*Problem requirements:* Search the records for the string "ValiantsHypothesis" and copy every line where it turns up.

[[ Entries supplied open ]]

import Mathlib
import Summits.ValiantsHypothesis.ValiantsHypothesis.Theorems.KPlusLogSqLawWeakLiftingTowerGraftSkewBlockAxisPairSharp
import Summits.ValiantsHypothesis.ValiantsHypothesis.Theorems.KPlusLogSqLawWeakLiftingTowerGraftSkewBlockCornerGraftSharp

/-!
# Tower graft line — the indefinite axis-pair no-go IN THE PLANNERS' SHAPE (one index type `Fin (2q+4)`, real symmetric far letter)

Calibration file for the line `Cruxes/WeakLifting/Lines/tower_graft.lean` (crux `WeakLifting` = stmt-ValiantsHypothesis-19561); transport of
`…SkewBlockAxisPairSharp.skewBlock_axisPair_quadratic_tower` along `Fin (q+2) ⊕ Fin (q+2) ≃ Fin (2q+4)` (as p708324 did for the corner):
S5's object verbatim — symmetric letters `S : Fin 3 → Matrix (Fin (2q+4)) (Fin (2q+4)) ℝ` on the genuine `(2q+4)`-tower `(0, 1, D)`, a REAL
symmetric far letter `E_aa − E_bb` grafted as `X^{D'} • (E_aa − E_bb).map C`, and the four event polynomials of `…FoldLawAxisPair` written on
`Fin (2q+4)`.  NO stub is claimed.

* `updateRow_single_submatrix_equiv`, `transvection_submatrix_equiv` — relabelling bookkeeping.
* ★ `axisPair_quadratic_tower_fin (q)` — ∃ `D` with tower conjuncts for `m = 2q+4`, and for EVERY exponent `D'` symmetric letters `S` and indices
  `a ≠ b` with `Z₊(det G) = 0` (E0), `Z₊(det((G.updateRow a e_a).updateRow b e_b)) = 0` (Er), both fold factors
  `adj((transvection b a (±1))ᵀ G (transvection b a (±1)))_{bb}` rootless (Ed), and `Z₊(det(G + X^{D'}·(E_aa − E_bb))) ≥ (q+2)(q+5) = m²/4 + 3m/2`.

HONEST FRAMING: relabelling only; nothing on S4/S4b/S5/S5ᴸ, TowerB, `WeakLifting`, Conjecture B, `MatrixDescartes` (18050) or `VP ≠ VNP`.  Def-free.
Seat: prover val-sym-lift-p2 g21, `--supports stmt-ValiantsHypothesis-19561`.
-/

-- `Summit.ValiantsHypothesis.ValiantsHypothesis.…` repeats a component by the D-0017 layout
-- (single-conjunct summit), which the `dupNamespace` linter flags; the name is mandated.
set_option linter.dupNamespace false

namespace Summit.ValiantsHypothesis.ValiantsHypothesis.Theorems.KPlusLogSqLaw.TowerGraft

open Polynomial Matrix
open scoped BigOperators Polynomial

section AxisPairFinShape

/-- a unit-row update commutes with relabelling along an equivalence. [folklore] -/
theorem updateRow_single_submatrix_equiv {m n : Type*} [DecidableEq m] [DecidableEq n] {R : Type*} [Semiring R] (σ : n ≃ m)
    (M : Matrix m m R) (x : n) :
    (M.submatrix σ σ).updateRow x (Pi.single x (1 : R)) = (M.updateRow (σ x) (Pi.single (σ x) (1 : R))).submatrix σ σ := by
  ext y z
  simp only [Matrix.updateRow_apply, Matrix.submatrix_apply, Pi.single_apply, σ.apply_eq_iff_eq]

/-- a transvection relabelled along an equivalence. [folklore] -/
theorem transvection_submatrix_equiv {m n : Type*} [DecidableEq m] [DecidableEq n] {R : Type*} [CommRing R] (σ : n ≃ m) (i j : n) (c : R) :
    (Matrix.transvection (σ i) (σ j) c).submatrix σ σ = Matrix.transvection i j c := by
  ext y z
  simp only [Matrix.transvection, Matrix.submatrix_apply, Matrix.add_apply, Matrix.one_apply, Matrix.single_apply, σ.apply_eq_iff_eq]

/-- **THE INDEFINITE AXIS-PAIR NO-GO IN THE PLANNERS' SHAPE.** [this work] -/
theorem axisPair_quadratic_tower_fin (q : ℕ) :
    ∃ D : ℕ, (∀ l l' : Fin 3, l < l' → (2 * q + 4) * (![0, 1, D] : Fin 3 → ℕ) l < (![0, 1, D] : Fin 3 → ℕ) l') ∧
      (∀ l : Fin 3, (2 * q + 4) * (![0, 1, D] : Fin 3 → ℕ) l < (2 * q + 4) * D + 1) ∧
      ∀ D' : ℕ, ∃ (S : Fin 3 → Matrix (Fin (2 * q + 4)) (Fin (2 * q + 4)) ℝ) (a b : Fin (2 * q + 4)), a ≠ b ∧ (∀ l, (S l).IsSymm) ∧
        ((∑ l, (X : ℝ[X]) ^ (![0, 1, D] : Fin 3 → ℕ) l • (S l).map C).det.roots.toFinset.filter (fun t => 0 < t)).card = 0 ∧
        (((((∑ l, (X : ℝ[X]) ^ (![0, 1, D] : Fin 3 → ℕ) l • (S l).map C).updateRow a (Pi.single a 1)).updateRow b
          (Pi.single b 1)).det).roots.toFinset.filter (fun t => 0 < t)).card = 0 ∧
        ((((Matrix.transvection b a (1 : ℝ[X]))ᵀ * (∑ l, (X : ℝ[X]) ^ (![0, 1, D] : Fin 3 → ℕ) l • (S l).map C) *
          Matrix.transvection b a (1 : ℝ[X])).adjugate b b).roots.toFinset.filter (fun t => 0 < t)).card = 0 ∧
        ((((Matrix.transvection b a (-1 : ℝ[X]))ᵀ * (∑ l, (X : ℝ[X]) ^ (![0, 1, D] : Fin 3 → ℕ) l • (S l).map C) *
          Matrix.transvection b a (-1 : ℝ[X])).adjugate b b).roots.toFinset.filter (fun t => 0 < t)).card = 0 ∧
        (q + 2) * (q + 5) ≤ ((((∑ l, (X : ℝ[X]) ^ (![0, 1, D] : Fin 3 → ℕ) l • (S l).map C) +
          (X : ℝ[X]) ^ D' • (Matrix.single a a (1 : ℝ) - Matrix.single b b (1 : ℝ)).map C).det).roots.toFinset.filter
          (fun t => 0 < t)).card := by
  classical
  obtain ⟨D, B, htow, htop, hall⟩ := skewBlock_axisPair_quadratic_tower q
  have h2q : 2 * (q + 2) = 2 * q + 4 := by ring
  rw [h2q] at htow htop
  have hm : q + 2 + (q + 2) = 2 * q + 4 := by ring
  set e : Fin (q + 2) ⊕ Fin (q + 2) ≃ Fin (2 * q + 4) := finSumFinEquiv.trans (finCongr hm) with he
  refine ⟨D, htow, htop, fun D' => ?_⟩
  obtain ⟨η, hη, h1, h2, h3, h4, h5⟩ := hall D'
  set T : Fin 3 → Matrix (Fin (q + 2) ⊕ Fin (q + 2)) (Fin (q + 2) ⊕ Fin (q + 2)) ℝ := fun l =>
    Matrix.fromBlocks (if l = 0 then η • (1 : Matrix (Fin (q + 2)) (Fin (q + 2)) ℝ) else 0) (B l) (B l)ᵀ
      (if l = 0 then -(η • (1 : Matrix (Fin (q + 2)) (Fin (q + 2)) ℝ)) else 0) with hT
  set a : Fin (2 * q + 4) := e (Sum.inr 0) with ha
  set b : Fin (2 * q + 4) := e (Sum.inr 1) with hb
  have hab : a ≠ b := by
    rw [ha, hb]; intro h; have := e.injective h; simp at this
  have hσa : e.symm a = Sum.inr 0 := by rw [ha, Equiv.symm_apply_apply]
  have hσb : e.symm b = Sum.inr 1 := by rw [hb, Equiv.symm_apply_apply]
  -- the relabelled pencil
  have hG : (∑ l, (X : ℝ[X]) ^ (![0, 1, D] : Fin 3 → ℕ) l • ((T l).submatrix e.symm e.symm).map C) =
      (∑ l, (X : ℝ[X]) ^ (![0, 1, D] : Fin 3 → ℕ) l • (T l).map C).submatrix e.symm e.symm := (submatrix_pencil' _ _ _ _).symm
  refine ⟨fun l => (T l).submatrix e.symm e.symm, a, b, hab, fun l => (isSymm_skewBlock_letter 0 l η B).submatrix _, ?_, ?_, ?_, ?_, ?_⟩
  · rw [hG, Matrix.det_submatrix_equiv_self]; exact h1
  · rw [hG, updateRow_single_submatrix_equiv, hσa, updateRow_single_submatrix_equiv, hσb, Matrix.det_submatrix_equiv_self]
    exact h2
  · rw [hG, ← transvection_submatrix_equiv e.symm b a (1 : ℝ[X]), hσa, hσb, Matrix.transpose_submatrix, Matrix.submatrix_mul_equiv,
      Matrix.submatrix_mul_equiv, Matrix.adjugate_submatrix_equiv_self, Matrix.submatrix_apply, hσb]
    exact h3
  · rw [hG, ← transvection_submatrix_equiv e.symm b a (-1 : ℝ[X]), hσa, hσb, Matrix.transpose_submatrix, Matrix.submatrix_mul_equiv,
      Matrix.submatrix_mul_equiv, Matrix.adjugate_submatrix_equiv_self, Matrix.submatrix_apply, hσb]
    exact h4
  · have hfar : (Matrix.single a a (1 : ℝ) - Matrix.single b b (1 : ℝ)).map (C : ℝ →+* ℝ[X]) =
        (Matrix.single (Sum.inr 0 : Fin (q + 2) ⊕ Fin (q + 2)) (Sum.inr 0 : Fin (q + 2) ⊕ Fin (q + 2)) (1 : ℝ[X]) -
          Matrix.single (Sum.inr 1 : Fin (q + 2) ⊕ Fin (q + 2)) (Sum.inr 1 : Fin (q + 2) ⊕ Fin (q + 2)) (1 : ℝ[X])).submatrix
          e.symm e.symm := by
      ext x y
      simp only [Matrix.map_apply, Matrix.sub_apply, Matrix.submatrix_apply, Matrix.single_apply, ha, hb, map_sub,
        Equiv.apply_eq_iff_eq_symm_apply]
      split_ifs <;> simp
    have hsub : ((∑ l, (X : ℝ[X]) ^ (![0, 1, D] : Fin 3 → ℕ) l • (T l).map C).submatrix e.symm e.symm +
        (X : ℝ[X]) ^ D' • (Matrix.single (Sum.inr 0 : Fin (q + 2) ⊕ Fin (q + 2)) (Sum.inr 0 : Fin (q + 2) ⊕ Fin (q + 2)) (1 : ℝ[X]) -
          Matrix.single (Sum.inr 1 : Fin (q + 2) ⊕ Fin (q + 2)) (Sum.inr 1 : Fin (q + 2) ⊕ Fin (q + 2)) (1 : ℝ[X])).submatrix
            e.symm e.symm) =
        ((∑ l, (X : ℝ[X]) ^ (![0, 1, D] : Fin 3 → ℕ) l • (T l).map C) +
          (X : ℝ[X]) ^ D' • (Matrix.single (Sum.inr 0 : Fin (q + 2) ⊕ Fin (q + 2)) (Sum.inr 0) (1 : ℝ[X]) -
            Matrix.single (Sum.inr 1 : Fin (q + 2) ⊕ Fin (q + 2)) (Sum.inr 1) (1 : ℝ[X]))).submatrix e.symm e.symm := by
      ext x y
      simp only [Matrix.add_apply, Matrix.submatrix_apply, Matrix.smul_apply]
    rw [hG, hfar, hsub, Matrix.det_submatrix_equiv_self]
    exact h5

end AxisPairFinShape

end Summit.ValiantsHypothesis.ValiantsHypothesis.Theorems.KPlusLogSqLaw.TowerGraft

[[ Entries supplied closed ]]

*Exercise response:*
import Summits.ValiantsHypothesis.ValiantsHypothesis.Theorems.KPlusLogSqLawWeakLiftingTowerGraftSkewBlockAxisPairSharp
import Summits.ValiantsHypothesis.ValiantsHypothesis.Theorems.KPlusLogSqLawWeakLiftingTowerGraftSkewBlockCornerGraftSharp
Calibration file for the line `Cruxes/WeakLifting/Lines/tower_graft.lean` (crux `WeakLifting` = stmt-ValiantsHypothesis-19561); transport of
Seat: prover val-sym-lift-p2 g21, `--supports stmt-ValiantsHypothesis-19561`.
-- `Summit.ValiantsHypothesis.ValiantsHypothesis.…` repeats a component by the D-0017 layout
namespace Summit.ValiantsHypothesis.ValiantsHypothesis.Theorems.KPlusLogSqLaw.TowerGraft
end Summit.ValiantsHypothesis.ValiantsHypothesis.Theorems.KPlusLogSqLaw.TowerGraft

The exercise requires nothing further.